This notebook shows how to work with a simple English grammar.

In [11]:
import nltk
nltk.download('punkt')

[nltk_data] Downloading package punkt to
[nltk_data]     C:\Users\Evand\AppData\Roaming\nltk_data...
[nltk_data]   Package punkt is already up-to-date!


True

In [12]:
sentence = "In x ; y is x + 1 ; y is y + 9 ; Out 6 ; Out x; DONE"

tokens = nltk.tokenize.word_tokenize(sentence)
print(tokens)

# -> is definied to be
grammar = nltk.CFG.fromstring("""
    ALL -> "DONE" | S ALL
    S -> Input | Output | Assess
    Input -> "In" Var SemiColn
    Output -> "Out" Operand SemiColn
    Assess -> Var Is Exp SemiColn
    Exp -> Operand Operator Operand
    Operator -> "+" | "-"      
    Operand -> Var | Num
    Var -> "x" | "y" | "z"
    Num -> "0" | "1" | "2" | "3" | "4" | "5" | "6" | "7" | "8" | "9"
    SemiColn -> ";"
    Is -> "is"
""")

print()
print(grammar)

parser = nltk.RecursiveDescentParser(grammar)

trees = []
try:
    for tree in parser.parse(tokens):
        trees.append(tree)
        print("")
        print(tree)
        print()
        tree.pretty_print()
except ValueError:
    print("HERE")
    print("No parse tree possible.")

print()
print(trees)

['In', 'x', ';', 'y', 'is', 'x', '+', '1', ';', 'y', 'is', 'y', '+', '9', ';', 'Out', '6', ';', 'Out', 'x', ';', 'DONE']

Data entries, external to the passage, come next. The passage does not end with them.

import Mathlib.LinearAlgebra.Matrix.Dual
import Mathlib.LinearAlgebra.Dual.Lemmas
import Literature.Topology.FourManifolds.LeeRasmussen
import Literature.Topology.FourManifolds.KhComplexQDegreeProofs
import HarnessLib

/-!
# The Lee complex of the mirror diagram is the dual complex; `s(K̄) = -s(K)` reduced to `d² = 0`
# and `s_max = s_min + 2`

Sibling proof file of `LeeRasmussen.lean` (D-0014), towards the named fact
`Literature.Topology.FourManifolds.GaussDiagram.rasmussenInvariant_mirror`
(**the Rasmussen invariant of the mirror of a knot diagram is `-s`**; Rasmussen (2010), Prop. 3.9:
`s_max(K̄) = -s_min(K)`, `s_min(K̄) = -s_max(K)`, `s(K̄) = -s(K)`).

Main results (all sorry-free, no new named fact):

* `GaussDiagram.incidence_mirror` — **the cube of resolutions of the mirror diagram `Ḡ` is the
  dual cube**: under the bijection `EnhancedState.mirror` (complementary smoothings, labels
  `1 ↔ X`), which negates both gradings (`homDegree_mirror`, `qDegree_mirror`), the incidence
  number of `Ḡ` over `R[X]/(X² - t)` (`h = 0`, every `t`, every commutative ring `R`) between
  mirrored enhanced states is the *reversed* incidence number of `G`, up to the sign
  `(-1) ^ (twist + twist')` (`twist σ = Σ_{σ j = 1} j` absorbs the change of Koszul signs). This is
  Rasmussen's isomorphism `R : CKh'(K̄) → (CKh'(K))*` built from `r : (V, m, Δ) → (V*, Δ*, m*)`,
  `x± ↦ x∓*` (Rasmussen (2010), proof of Prop. 3.9; Khovanov (2000), §7.3). Ingredients: the
  state graph of `Ḡ` at `σᶜ` *is* the state graph of `G` at `σ` (`stateGraph_mirror_compl`), a
  merge of `Ḡ` is a split of `G` read backwards and conversely (`isMergeAt_mirror_compl`,
  `isSplitAt_mirror_compl`, via the local-strand lemma `underStrands_reachable`), and the table
identity
  `m(x̄, ȳ)_{z̄} = Δ(z)_{x ⊗ y}` at `h = 0` (`mergeCoeff_not`).
* `GaussDiagram.mirrorDual_khovanovD` — packaging: the linear equivalences
  `mirrorDual i j : (Ḡ.degStates i → ℚ) ≃ₗ[ℚ] Dual ℚ (G.degStates j → ℚ)` (`i + j = 0`)
  intertwine Lee's differential of `Ḡ` with the dual (`LinearMap.dualMap`) of Lee's differential
  of `G`; hence in degree `0` the cycles of `Ḡ` are the annihilator of the boundaries of `G` and
  the boundaries of `Ḡ` the annihilator of the cycles (`ker_mirror_eq`, `range_mirror_eq`).
* `LeeDuality.sMaxOf_dual` — **filtered duality** (linear algebra, replacing Rasmussen's
  Lemma 3.10 on dual spectral sequences by an elementary statement): for subspaces `B ≤ Z` of a
  finite-dimensional space with a graded basis, `s_max` of the dual subquotient `B⁰/Z⁰` for the
  dual basis and the negated grading equals `-s_min` of `Z/B` (`negDeg`, with `⊥ ↔ ⊤`). Proof:
  `s_max' ≤ k ↔ B⁰ ⊓ (F_{-k})⁰ ≤ Z⁰ ↔ Z ≤ B ⊔ F_{-k} ↔ Z ≤ B ⊔ (Z ⊓ F_{-k}) ↔ -k ≤ s_min`, the
  third step being the modular law, which is where `B ≤ Z` (`d² = 0`) is needed. Without
  `B ≤ Z` the identity fails (e.g. `Z = ⟨e₁ + e₂⟩`, `B = ⟨e₁⟩`, `q = (0, 10, 10)` on `K³`).
* `GaussDiagram.leeSMax_mirror_eq_negDeg`, `GaussDiagram.leeSMin_mirror_eq_negDeg` —
  **`s_max(Ḡ) = -s_min(G)` and `s_min(Ḡ) = -s_max(G)`** for every Gauss diagram whose Lee
  differential has `im d₋₁ ≤ ker d₀` (the first two lines of Rasmussen (2010), Prop. 3.9,
  conditional only on `d² = 0` in degree `0`; `LeeDuality.sMinOf_dual` is the second duality).
* `GaussDiagram.rasmussenInvariant_mirror_of` — **the named fact `rasmussenInvariant_mirror`
  follows from the named facts `khovanovD_comp_khovanovD` (over `ℚ`) and
  `leeSMax_eq_leeSMin_add_two`** (Rasmussen (2010), Prop. 3.3): `s(Ḡ) = s_max(Ḡ) - 1 =
  -s_min(G) - 1 = -(s_max(G) - 1) = -s(G)`. The discharge `rasmussenInvariant_mirror_holds`
  itself waits for those two facts (`d² = 0` needs planarity of realisable diagrams;
  Prop. 3.3 needs Lee's canonical generators).

## References

* J. Rasmussen, *Khovanov homology and the slice genus*, Invent. Math. 182 (2010) 419–447
  (arXiv:math/0402131), §3: Def. 3.1 (`s_min`, `s_max`), Prop. 3.3 (`s_max = s_min + 2`),
  Def. 3.4 (`s = s_max - 1`), §3.2 Prop. 3.9 (mirror image: `CKh'(K̄) ≅ (CKh'(K))*` as filtered
  complexes, `s(K̄) = -s(K)`), Lemma 3.10 (dual filtered complexes).
[cite: Rasmussen2010, Prop. 3.9]
* M. Khovanov, *A categorification of the Jones polynomial*, Duke Math. J. 101 (2000) 359–426,
  §7.3 (the complex of the mirror image is the dual complex), Prop. 8 (`d² = 0`).
  [cite: Khovanov2000, §7.3]
* O. Viro, *Khovanov homology, its definitions and ramifications*, Fund. Math. 184 (2004)
  317–342, §5 (enhanced states, incidence numbers). [cite: Viro2004, §5]
* Tree: `KhComplexQDegreeProofs` (`EnhancedState.label_eq_of_reachable`: labels are constant
  along state circles). (`n₊ + n₋ = n` is re-derived inline where needed, to keep the import
  closure small; cf. `KhResolutionsCircleProofs.nPlus_add_nMinus`.)
* Mathlib: `Module.Dual`, `LinearMap.dualMap`, `Submodule.dualAnnihilator`
  (`LinearMap.ker_dualMap_eq_dualAnnihilator_range`,
`LinearMap.range_dualMap_eq_dualAnnihilator_ker`,
  `Subspace.dualAnnihilator_le_dualAnnihilator_iff`, `Submodule.dualAnnihilator_sup_eq`),
  `Module.Basis.dualBasis`, `dotProductEquiv`, the modular law `sup_inf_assoc_of_le`.

## Design choices

* Everything is proved for abstract (possibly virtual) Gauss diagrams: the duality of cubes needs
  no planarity (the "neither merge nor split" edges of `G` and `Ḡ` correspond to each other and
  both carry `0`). Realisability enters only through the two named facts in the final reduction.
* Degrees are threaded as pairs `(i, j)` with `i + j = 0` (`degStatesMirrorEquiv`, `mirrorDual`)
  so that no cast along `-(0 + 1) = 0 - 1` is ever needed; the degree-`0` statements use the
  literal indices `0 - 1`, `0`, `0 + 1` of `LeeRasmussen.leeCycles` / `frobeniusHomology`.
* `s_min`, `s_max` are recast in elementary terms (`LeeDuality.sMinOf`, `sMaxOf`: suprema over
  cycles off the boundaries, `leeSMax_eq_sMaxOf`, `leeSMin_eq_sMinOf`) for an arbitrary basis,
  so that the dual side is literally the case of the dual basis.
-/

open Function Set

noncomputable section

namespace Literature.Topology.FourManifolds

namespace GaussDiagram

variable (G : GaussDiagram)

/-! ## Mirror bookkeeping -/

/-- The mirror diagram has the same number of chords. [folklore] -/
@[simp] theorem mirror_n : G.mirror.n = G.n := rfl

/-- The over-passages of the mirror diagram are the under-passages. [folklore] -/
@[simp] theorem mirror_overPos : G.mirror.overPos = G.underPos := rfl

/-- The under-passages of the mirror diagram are the over-passages. [folklore] -/
@[simp] theorem mirror_underPos : G.mirror.underPos = G.overPos := rfl

/-- The signs of the mirror diagram are the opposite signs. [folklore] -/
@[simp] theorem mirror_sign (i : Fin G.n) : G.mirror.sign i = -G.sign i := rfl

/-- The arcs of the mirror diagram are the arcs of the diagram (entering arcs). [folklore] -/
@[simp] theorem mirror_arcIn : G.mirror.arcIn = G.arcIn := rfl

/-- The arcs of the mirror diagram are the arcs of the diagram (leaving arcs). [folklore] -/
@[simp] theorem mirror_arcOut : G.mirror.arcOut = G.arcOut := rfl

/-- The chord through a marked point is the same in the mirror diagram. [folklore] -/
@[simp] theorem chordOf_mirror (p : Fin (2 * G.n)) : G.mirror.chordOf p = G.chordOf p := by
  obtain ⟨i, rfl | rfl⟩ := G.exists_chord p
  · exact (G.mirror.chordOf_underPos i).trans (G.chordOf_overPos i).symm
  · exact (G.mirror.chordOf_overPos i).trans (G.chordOf_underPos i).symm

/-- The partner of a marked point is the same in the mirror diagram. [folklore] -/
@[simp] theorem partner_mirror (p : Fin (2 * G.n)) : G.mirror.partner p = G.partner p := by
  obtain ⟨i, rfl | rfl⟩ := G.exists_chord p
  · exact (G.mirror.partner_underPos i).trans (G.partner_overPos i).symm
  · exact (G.mirror.partner_overPos i).trans (G.partner_underPos i).symm

variable {G} in
/-- The complementary state, viewed as a state of the mirror diagram. [cite: Khovanov2000, §7.3] -/
def State.compl (σ : G.State) : G.mirror.State := fun i ↦ !σ i

variable {G} in
/-- The complementary state flips every smoothing. [folklore] -/
@[simp] theorem State.compl_apply (σ : G.State) (i : Fin G.n) : σ.compl i = !σ i := rfl

/-- For a unit `u` of `ℤ`, `-u = 1` exactly when `u ≠ 1`. [folklore] -/
private theorem negUnits_beq_one (u : ℤˣ) : ((-u) == 1) = !(u == 1) := by
  rcases Int.units_eq_one_or u with rfl | rfl <;> decide

variable {G} in
/-- Switching a crossing and its smoothing simultaneously does not change whether the smoothing is
Seifert's: the `0`-smoothing of a crossing of the mirror is the `1`-smoothing of the original
crossing. Khovanov (2000), §7.3 (mirror image). [cite: Khovanov2000, §7.3] -/
@[simp] theorem isSeifert_mirror_compl (σ : G.State) (i : Fin G.n) :
    G.mirror.isSeifert σ.compl i = G.isSeifert σ i := by
  simp only [isSeifert, State.compl_apply, mirror_sign, negUnits_beq_one]
  cases σ i <;> cases (G.sign i == 1) <;> rfl

variable {G} in
/-- The reconnection relation of the complementary state of the mirror is that of the state.
[cite: Khovanov2000, §7.3] -/
theorem stateAdj_mirror_compl (σ : G.State) (a b : G.Arc) :
    G.mirror.stateAdj σ.compl a b ↔ G.stateAdj σ a b := by
  simp only [stateAdj, chordOf_mirror, partner_mirror, isSeifert_mirror_compl, mirror_arcIn,
    mirror_arcOut, mirror_n]
  exact Iff.rfl

variable {G} in
/-- **The resolution of the mirror at the complementary state is the resolution of the diagram at
the state** (same state graph, hence the same state circles). Khovanov (2000), §7.3.
[cite: Khovanov2000, §7.3] -/
@[simp] theorem stateGraph_mirror_compl (σ : G.State) :
    G.mirror.stateGraph σ.compl = G.stateGraph σ := by
  ext a b
  simp only [stateGraph, SimpleGraph.fromRel_adj, stateAdj_mirror_compl]
  exact Iff.rfl

end GaussDiagram
end Literature.Topology.FourManifolds

namespace Literature.Topology.FourManifolds
namespace GaussDiagram

variable {G : GaussDiagram}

Grammar with 28 productions (start state = ALL)
    ALL -> 'DONE'
    ALL -> S ALL
    S -> Input
    S -> Output
    S -> Assess
    Input -> 'In' Var SemiColn
    Output -> 'Out' Operand SemiColn
    Assess -> Var Is Exp SemiColn
    Exp -> Operand Operator Operand
    Operator -> '+'
    Operator -> '-'
    Operand -> Var
    Operand -> Num
    Var -> 'x'
    Var -> 'y'
    Var -> 'z'
    Num -> '0'
    Num -> '1'
    Num -> '2'
    Num -> '3'
    Num -> '4'
    Num -> '5'
    Num -> '6'
    Num -> '7'
    Num -> '8'
    Num -> '9'
    SemiColn -> ';'
    Is -> 'is'

(ALL
  (S (Input In (Var x) (SemiColn ;)))
  (ALL
    (S
      (Assess
        (Var y)
        (Is is)
        (Exp (Operand (Var x)) (Operator +) (Operand (Num 1)))
        (SemiColn ;)))
    (ALL
      (S
        (Assess
          (Var y)
          (Is is)
          (Exp (Operand (Var y)) (Operator